Успела. Тураах успела вернуться в себя за миг до того, как зубы взбешенной медведицы сомкнулись над головой сестры-вороны.
Но помочь не смогла. Слезы хлынули по щекам. Тураах всхлипнула и зашептала тревожно кружащей над ней Серобокой:
– Медведица… Она их всех растерзала…
Когда следом за остервенело лающей сворой собак Бэргэн выбрался на прогалину, все уже кончилось. Израненная, испуганная лаем собак, медведица скрылась. Исчез и медвежонок. Земля и камни багровели от крови. У самых кустов лежал мертвый Тыгын, держа окоченевшими руками вывалившиеся из брюха кишки.
Двое других охотников истекли кровью.
На большом камне, раскачиваясь из стороны в сторону, сидел Сэмэтэй. Правая щека охотника была разодрана до кости. Красными от крови руками он сжимал бездыханного сына и твердил:
– Желтый огонь, желтый огонь в глазах…
Глава десятая
Чем не угодили тебе охотники, Баай Байанай? Или я прогневил тебя? Но я слышал, клянусь, слышал твой громовой хохот в шелесте листвы. Вспенились от него древесные соки, забурлили радостью в каждой жилке осин и тополей. В каждой моей жилке.

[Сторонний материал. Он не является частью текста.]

include hq hqinj in
/-- **The bit vector of a Frobenius element `φ_j` is the `j`-th ROW of the real Rédei matrix `N_d = A_d + D₋₁`.**  From Euler's criterion
(`φ_j(i) = (−1/q_j)·i`, `φ_j(√−q_i) = (−q_i/q_j)·√−q_i`, `i ≠ j`): `[φ_j moves i√−q_i] = (q_i/q_j)₊ = A_{ji}`; and from `φ_j(√−d) = √−d`
(the block relation): `[φ_j moves i√−q_j] = (−1/q_j)₊ + Σ_{i≠j} A_{ji} = N_{jj}`. [cite: TianYuanZhang2017, §3.1 (p0011 L60–L64)]
[cite: Cox2013, §5.C Lemma 5.19 (the Artin symbol induces the Frobenius)] [cite: HeathBrown1994SelmerCongruentII, Appendix (Monsky), typescript p. 39 L13–L26] -/
theorem bits_eq_row_of_frobenius {d : ℕ} (hd : d ∈ n.divisors) (hprod : ∏ j, q j = d) (j : Fin m) {φ : D.H ≃ₐ[ℚ] D.H}
    (hφd : φ (D.sqrtNeg d) = D.sqrtNeg d) (hφi : φ D.im = (jacobiSym (-1) (q j)) • D.im)
    (hφq : ∀ i, i ≠ j → φ (D.sqrtNeg (q i)) = (jacobiSym (-(q i : ℤ)) (q j)) • D.sqrtNeg (q i)) (i : Fin m) :
    (if φ (D.im * D.sqrtNeg (q i)) = D.im * D.sqrtNeg (q i) then (0 : ZMod 2) else 1) =
      (legendreMatrix q + legendreDiagonal q (-1)) j i := by
  have hqn : ∀ i, q i ∈ n.divisors := mem_divisors_of_block q hd hprod
  have hJi : jacobiSym (-1) (q j) = 1 ∨ jacobiSym (-1) (q j) = -1 :=
    jacobiSym_eq_one_or_neg_one_of_prime (hq j) (by
      rw [Int.cast_neg, Int.cast_one, neg_ne_zero]
      haveI : Fact (1 < q j) := ⟨(hq j).one_lt⟩
      exact one_ne_zero)
  -- off-diagonal bits
  have hoff : ∀ i, i ≠ j → (if φ (D.im * D.sqrtNeg (q i)) = D.im * D.sqrtNeg (q i) then (0 : ZMod 2) else 1) = legendreMatrix q j i := by
    intro i hij
    have hq0 : ((q i : ℤ) : ZMod (q j)) ≠ 0 := by
      rw [Int.cast_natCast]; exact natCast_zmod_ne_zero_of_prime_ne (hq j) (hq i) fun h => hij (hqinj h)
    have hJq : jacobiSym (q i : ℤ) (q j) = 1 ∨ jacobiSym (q i : ℤ) (q j) = -1 := jacobiSym_eq_one_or_neg_one_of_prime (hq j) hq0
    have hmul : φ (D.im * D.sqrtNeg (q i)) = (jacobiSym (q i : ℤ) (q j)) • (D.im * D.sqrtNeg (q i)) := by
      rw [map_mul, hφi, hφq i hij, smul_mul_smul_comm, ← jacobiSym.mul_left, show (-1 : ℤ) * -(q i : ℤ) = q i by ring]
    rw [hmul, bit_zsmul_eq_addLegendreSym (im_mul_sqrtNeg_ne_zero D (hqn i)) hJq, legendreMatrix_apply_of_ne q (Ne.symm hij)]
  by_cases hij : i = j
  · subst hij
    -- the diagonal bit from the block relation `[φ moves √−d] = [φ moves i] + Σ_i [φ moves i√−q_i]`
    have hrel := bit_sqrtNeg_eq_bit_im_add_sum D q hd hprod φ
    rw [if_pos hφd, ← Finset.add_sum_erase _ _ (mem_univ i),
      Finset.sum_congr rfl (fun l hl => hoff l (ne_of_mem_erase hl))] at hrel
    rw [Matrix.add_apply, legendreMatrix_apply_self]
    unfold legendreDiagonal
    rw [diagonal_apply_eq, hφi, bit_zsmul_eq_addLegendreSym D.im_ne_zero hJi] at *
    -- solve `0 = c + (b + s)` for `b`
    have e : ∀ c b s : ZMod 2, 0 = c + (b + s) → b = s + c := by decide
    exact e _ _ _ hrel
  · rw [hoff i hij, Matrix.add_apply]
    unfold legendreDiagonal
    rw [diagonal_apply_ne _ (Ne.symm hij), add_zero]

/-! ## §3 The block form -/

include hq hqodd hqinj in
/-- **`#ker N_d = 2 ⟺ Z(d) has a mover trivial on L_d(i)`** (displayed block `d = ∏ q ≡ 5 (mod 8)`): ty2's
`exists_mover_iff_card_redeiKernel_two_eq_two` for the tuple `(2; q)` read through `card_redeiKernelTwo_eq_card_ker_realRedei`.
[cite: Stevenhagen1995RedeiMatrices, §2 Thm. 1] [cite: TianYuanZhang2017, Prop. 3.2 (1), proof of Lemma 3.21 (p0020 L55–L62)] -/
theorem exists_mover_iff_card_ker_realRedei_eq_two (hn : Squarefree n) {d : ℕ} (hd : d ∈ n.divisors) (hd8 : d % 8 = 5)
    (hprod : ∏ j, q j = d)
    {z : APoint D.H} {Φ : Finset (D.H ≃ₐ[ℚ] D.H)} {ΓH ΓH' : Subgroup (D.H ≃ₐ[ℚ] D.H)} {σ c : D.H ≃ₐ[ℚ] D.H}
    (h : D.CMBlockSpec d z Φ ΓH ΓH' σ c) {ρ : D.galK d →* RingClassGroup (GenusField d) 2}
    (hρ : D.RingClassTwoBlockSpec d ΓH ΓH' ρ) :
    (∃ g : D.H ≃ₐ[ℚ] D.H, D.TrivialOnL d g ∧ D.galPt g (D.Z d) ≠ D.Z d) ↔
      Fintype.card {v : Fin m → ZMod 2 // (legendreMatrix q + legendreDiagonal q (-1)) *ᵥ v = 0} = 2 := by
  have h4 : (∏ i, q i) % 4 = 1 := by rw [hprod]; omega
  rw [exists_mover_iff_card_redeiKernel_two_eq_two D hn hd hd8 h hρ (prime_cons_two q hq) (injective_cons_two q hqodd hqinj)
    (p := Fin.cons 2 q) (i₂ := 0) (by rw [prod_cons_two q h4, if_pos h4, hprod]) (Fin.cons_zero _ _),
    ← hprod, card_redeiKernelTwo_eq_card_ker_realRedei q hq hqodd hqinj h4]

include hq hqodd hqinj in
/-- **THE BLOCK FORM.**  For a displayed block `d = q₁⋯q_m ≡ 5 (mod 8)` of a square-free `n` satisfying the Frobenius hypothesis, and every
`g ∈ Gal(ℍ′_n/K_d)`:  `[(g*g)^{g(d)}·σ⁻¹ ∈ Gal(ℍ′_n/H′_d)] = Σ_i (kerSum N_d)_i · [g moves i√−q_i]`  (`N_d = A_d + D₋₁`).
With `…MoverSquares.galPt_mul_self_Z_eq_add_ite`: `g*g·Z(d) = Z(d) + (kerSum N_d · x_d(g))·τ(1)`.
[cite: TianYuanZhang2017, §3.1 (p0011 L1–L13, L53–L64), Prop. 3.2 (1), Thm. 3.6 (1), proof of Lemma 3.21 (p0020 L50–L63)]
[cite: Cox2013, §5.C Lemma 5.19, §7.D Thm. 7.24, §9.A] [cite: Stevenhagen1995RedeiMatrices, §2 Thm. 1] -/
theorem sqMotion_eq_kerSum_dotProduct_bits (hn : Squarefree n) {d : ℕ} (hd : d ∈ n.divisors) (hd8 : d % 8 = 5)
    (hprod : ∏ j, q j = d)
    {z : APoint D.H} {Φ : Finset (D.H ≃ₐ[ℚ] D.H)} {ΓH ΓH' : Subgroup (D.H ≃ₐ[ℚ] D.H)} {σ c : D.H ≃ₐ[ℚ] D.H}
    (h : D.CMBlockSpec d z Φ ΓH ΓH' σ c) {ρ : D.galK d →* RingClassGroup (GenusField d) 2}
    (hρ : D.RingClassTwoBlockSpec d ΓH ΓH' ρ)
    (hFrob : ∀ j : Fin m, ∃ φ : D.H ≃ₐ[ℚ] D.H, φ (D.sqrtNeg d) = D.sqrtNeg d ∧ φ * φ ∈ ΓH' ∧
      φ D.im = (jacobiSym (-1) (q j)) • D.im ∧
      ∀ i, i ≠ j → φ (D.sqrtNeg (q i)) = (jacobiSym (-(q i : ℤ)) (q j)) • D.sqrtNeg (q i))
    (g : D.H ≃ₐ[ℚ] D.H) (hg : g (D.sqrtNeg d) = D.sqrtNeg d) :
    (if (g * g) ^ gK d * σ⁻¹ ∈ ΓH' then (1 : ZMod 2) else 0) =
      ∑ i, kerSum (legendreMatrix q + legendreDiagonal q (-1)) i *
        (if g (D.im * D.sqrtNeg (q i)) = D.im * D.sqrtNeg (q i) then (0 : ZMod 2) else 1) := by
  have hd1 : 1 < d := by omega
  have hqn : ∀ i, q i ∈ n.divisors := mem_divisors_of_block q hd hprod
  have hq1 : ∀ j, 1 < q j := fun j => (hq j).one_lt
  set N := legendreMatrix q + legendreDiagonal q (-1) with hN
  -- the two functions on `Gal(ℍ′_n/K_d)`
  set χ : D.galK d → ZMod 2 := fun a => if ((a : D.H ≃ₐ[ℚ] D.H) * a) ^ gK d * σ⁻¹ ∈ ΓH' then 1 else 0 with hχ
  set x : D.galK d → (Fin m → ZMod 2) := fun a i =>
    if (a : D.H ≃ₐ[ℚ] D.H) (D.im * D.sqrtNeg (q i)) = D.im * D.sqrtNeg (q i) then 0 else 1 with hx
  have hχmul : ∀ a b, χ (a * b) = χ a + χ b := fun a b => chi_mul D hn hd hd8 h hρ a b
  have hxmul : ∀ a b, x (a * b) = x a + x b := by
    intro a b; funext i
    exact bit_comp ((a : D.H ≃ₐ[ℚ] D.H) : D.H →+* D.H) ((b : D.H ≃ₐ[ℚ] D.H) : D.H →+* D.H)
      (apply_im_mul_sqrtNeg_eq_or D _ (hqn i)) (apply_im_mul_sqrtNeg_eq_or D _ (hqn i)) (im_mul_sqrtNeg_ne_zero D (hqn i))
  -- (i) `χ` factors through `x`
  have hχx0 : ∀ a, x a = 0 → χ a = 0 := by
    intro a ha
    have hbits : ∀ i, (a : D.H ≃ₐ[ℚ] D.H) (D.im * D.sqrtNeg (q i)) = D.im * D.sqrtNeg (q i) := by
      intro i; have := congr_fun ha i; by_contra hne
      simp only [hx, if_neg hne, Pi.zero_apply] at this; exact one_ne_zero this
    have hL : D.TrivialOnL d a := trivialOnL_of_bits_eq_zero D q hq hqinj hn hd hprod a.2 hbits
    have hsq : IsSquare (ρ a) := (hρ.2.2.2 a).mp hL
    simp only [hχ, if_neg (chi_eq_zero_of_isSquare D hn hd hd8 h hρ a hsq)]
  have hχx : ∀ a b, x a = x b → χ a = χ b := by
    intro a b hab
    have h0 : x (a⁻¹ * b) = 0 := by
      have e := hxmul a (a⁻¹ * b)
      rw [mul_inv_cancel_left, ← hab] at e
      -- `x b... `: from `x a = x a + x(a⁻¹ b)` get `x (a⁻¹ b) = 0`
      have : x a + x (a⁻¹ * b) = x a + 0 := by rw [add_zero]; exact e.symm
      exact add_left_cancel this
    have e := hχmul a (a⁻¹ * b)
    rw [mul_inv_cancel_left, hχx0 _ h0, add_zero] at e
    exact e.symm
  -- (iii) `x` is onto: the induced additive map `δ`
  have hsurj : ∀ v : Fin m → ZMod 2, ∃ a : D.galK d, x a = v := by
    intro v
    obtain ⟨a, ha, hav⟩ := exists_mem_galK_bits_eq D q hq hqodd hqinj hn hd hd8 hprod h hρ v
    exact ⟨⟨a, ha⟩, funext hav⟩
  choose lift hlift using hsurj
  let δ : (Fin m → ZMod 2) →+ ZMod 2 :=
    { toFun := fun v => χ (lift v)
      map_zero' := by
        show χ (lift 0) = 0
        rw [hχx (lift 0) 1 (by rw [hlift]; funext i; simp only [hx, Pi.zero_apply]; exact (if_pos rfl).symm)]
        simp only [hχ]
        rw [if_neg]
        have hsq1 : IsSquare (ρ 1) := ⟨1, by rw [map_one]; exact (mul_one (1 : RingClassGroup (GenusField d) 2)).symm⟩
        exact chi_eq_zero_of_isSquare D hn hd hd8 h hρ 1 hsq1
      map_add' := fun v w => by
        show χ (lift (v + w)) = χ (lift v) + χ (lift w)
        rw [← hχmul, hχx (lift (v + w)) (lift v * lift w) (by rw [hxmul, hlift, hlift, hlift])] }
  have hδ : ∀ a, χ a = δ (x a) := fun a => hχx a (lift (x a)) (by rw [hlift])
  -- (ii) `δ` kills the rows of `N`
  have hrows : ∀ j, δ (N j) = 0 := by
    intro j
    obtain ⟨φ, hφd, hφφ, hφi, hφq⟩ := hFrob j
    have hxφ : x ⟨φ, hφd⟩ = N j := funext fun i => bits_eq_row_of_frobenius D q hq hqinj hd hprod j hφd hφi hφq i
    rw [← hxφ, ← hδ]
    simp only [hχ]
    rw [if_neg (chi_eq_zero_of_mul_self_mem D hd hd8 h hρ ⟨φ, hφd⟩ hφφ)]
  -- the goal is `χ ⟨g, hg⟩ = kerSum N ⬝ x ⟨g, hg⟩`
  change χ ⟨g, hg⟩ = ∑ i, kerSum N i * x ⟨g, hg⟩ i
  by_cases hcard : Fintype.card {v : Fin m → ZMod 2 // N *ᵥ v = 0} = 2
  · -- a mover exists: `χ ≢ 0`
    obtain ⟨hl0, hker⟩ := ker_iff_of_card_eq_two N hcard
    rcases addMonoidHom_eq_zero_or_eq_dotProduct N hker δ hrows with hzero | hdot
    · exfalso
      obtain ⟨t, htL, htne⟩ := (exists_mover_iff_card_ker_realRedei_eq_two D q hq hqodd hqinj hn hd hd8 hprod h hρ).mpr hcard
      -- `t ≡ a*a (mod ΓH')` for some `a ∈ Gal(ℍ′_n/K_d)`; then `χ a = 1`
      have htK : t ∈ D.galK d := D.mem_galK_of_trivialOnL hd1 htL
      obtain ⟨y, hy⟩ := (hρ.2.2.2 ⟨t, htK⟩).mp htL
      obtain ⟨a, rfl⟩ := hρ.1 y
      have hmem : (⟨t, htK⟩ : D.galK d)⁻¹ * (a * a) ∈ ρ.ker := by
        rw [MonoidHom.mem_ker, map_mul, map_inv, map_mul, hy, inv_mul_cancel]
      have hΓ' : ((⟨t, htK⟩ : D.galK d)⁻¹ * (a * a) : D.galK d).1 ∈ ΓH' := (hρ.2.1 _).mp (MonoidHom.mem_ker.mp hmem)
      have hmove : D.galPt ((a : D.H ≃ₐ[ℚ] D.H) * a) (D.Z d) ≠ D.Z d := by
        have e : (a : D.H ≃ₐ[ℚ] D.H) * a = t * (t⁻¹ * ((a : D.H ≃ₐ[ℚ] D.H) * a)) := by group
        rw [e, galPt_mul, galPt_Z_eq_of_mem D h (by simpa only [Subgroup.coe_mul, Subgroup.coe_inv] using hΓ')]
        exact htne
      have hχa : χ a = 1 := by
        simp only [hχ]
        rw [if_pos ((galPt_genusPeriod_ne_iff_of_cmBlockSpec D hd hd8 h
          (trivialOnL_mul_self_of_mem_divisors D (a : D.H ≃ₐ[ℚ] D.H) hd)).1.mp hmove)]
      rw [hδ, hzero] at hχa
      exact zero_ne_one hχa
    · rw [hδ, hdot, dotProduct]
  · -- no mover: both sides vanish
    rw [kerSum_eq_zero_of_card_ne_two N hcard]
    simp only [Pi.zero_apply, zero_mul, Finset.sum_const_zero]
    simp only [hχ]
    rw [if_neg]
    intro hmem
    apply hcard
    refine (exists_mover_iff_card_ker_realRedei_eq_two D q hq hqodd hqinj hn hd hd8 hprod h hρ).mp ⟨g * g, ?_, ?_⟩
    · exact trivialOnL_mul_self_of_mem_divisors D g hd
    · exact ((galPt_genusPeriod_ne_iff_of_cmBlockSpec D hd hd8 h (trivialOnL_mul_self_of_mem_divisors D g hd)).1).mpr hmem

end Summit.BirchSwinnertonDyer.PrintCf2.MoverAssembly

end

Не верю в твой гнев, Хозяин Леса! Другое здесь что-то. Непонятное.
Медведица эта… Каждый день входил я в твои обильные чертоги, слушал лес. Кому, как не мне, знать: никогда не бродила она по лесным тропам. Ни она, ни ее медвежонок. И сейчас не бродит. Не осталось ни следа ее лап, ни туши. Я знаю, чувствую это, хоть и не был на залитой кровью поляне.
Кому тогда вспорол брюхо озверевший от горя Сэмэтэй? И пылающие желтым огнем глаза, о которых все твердил старик… Не бывает таких глаз у косолапых обитателей чащи!
Чья черная воля настигла людей на таежной тропе?
И почему молчишь ты, богач Байанай, оставляя меня теряться в догадках?
Идут. Табата поднялся и вышел из урасы в ночь. Он ждал их, знал, что придут. Это читалось в безумном взгляде старика Сэмэтэя. Приближались шумно, открыто – значит, будем говорить.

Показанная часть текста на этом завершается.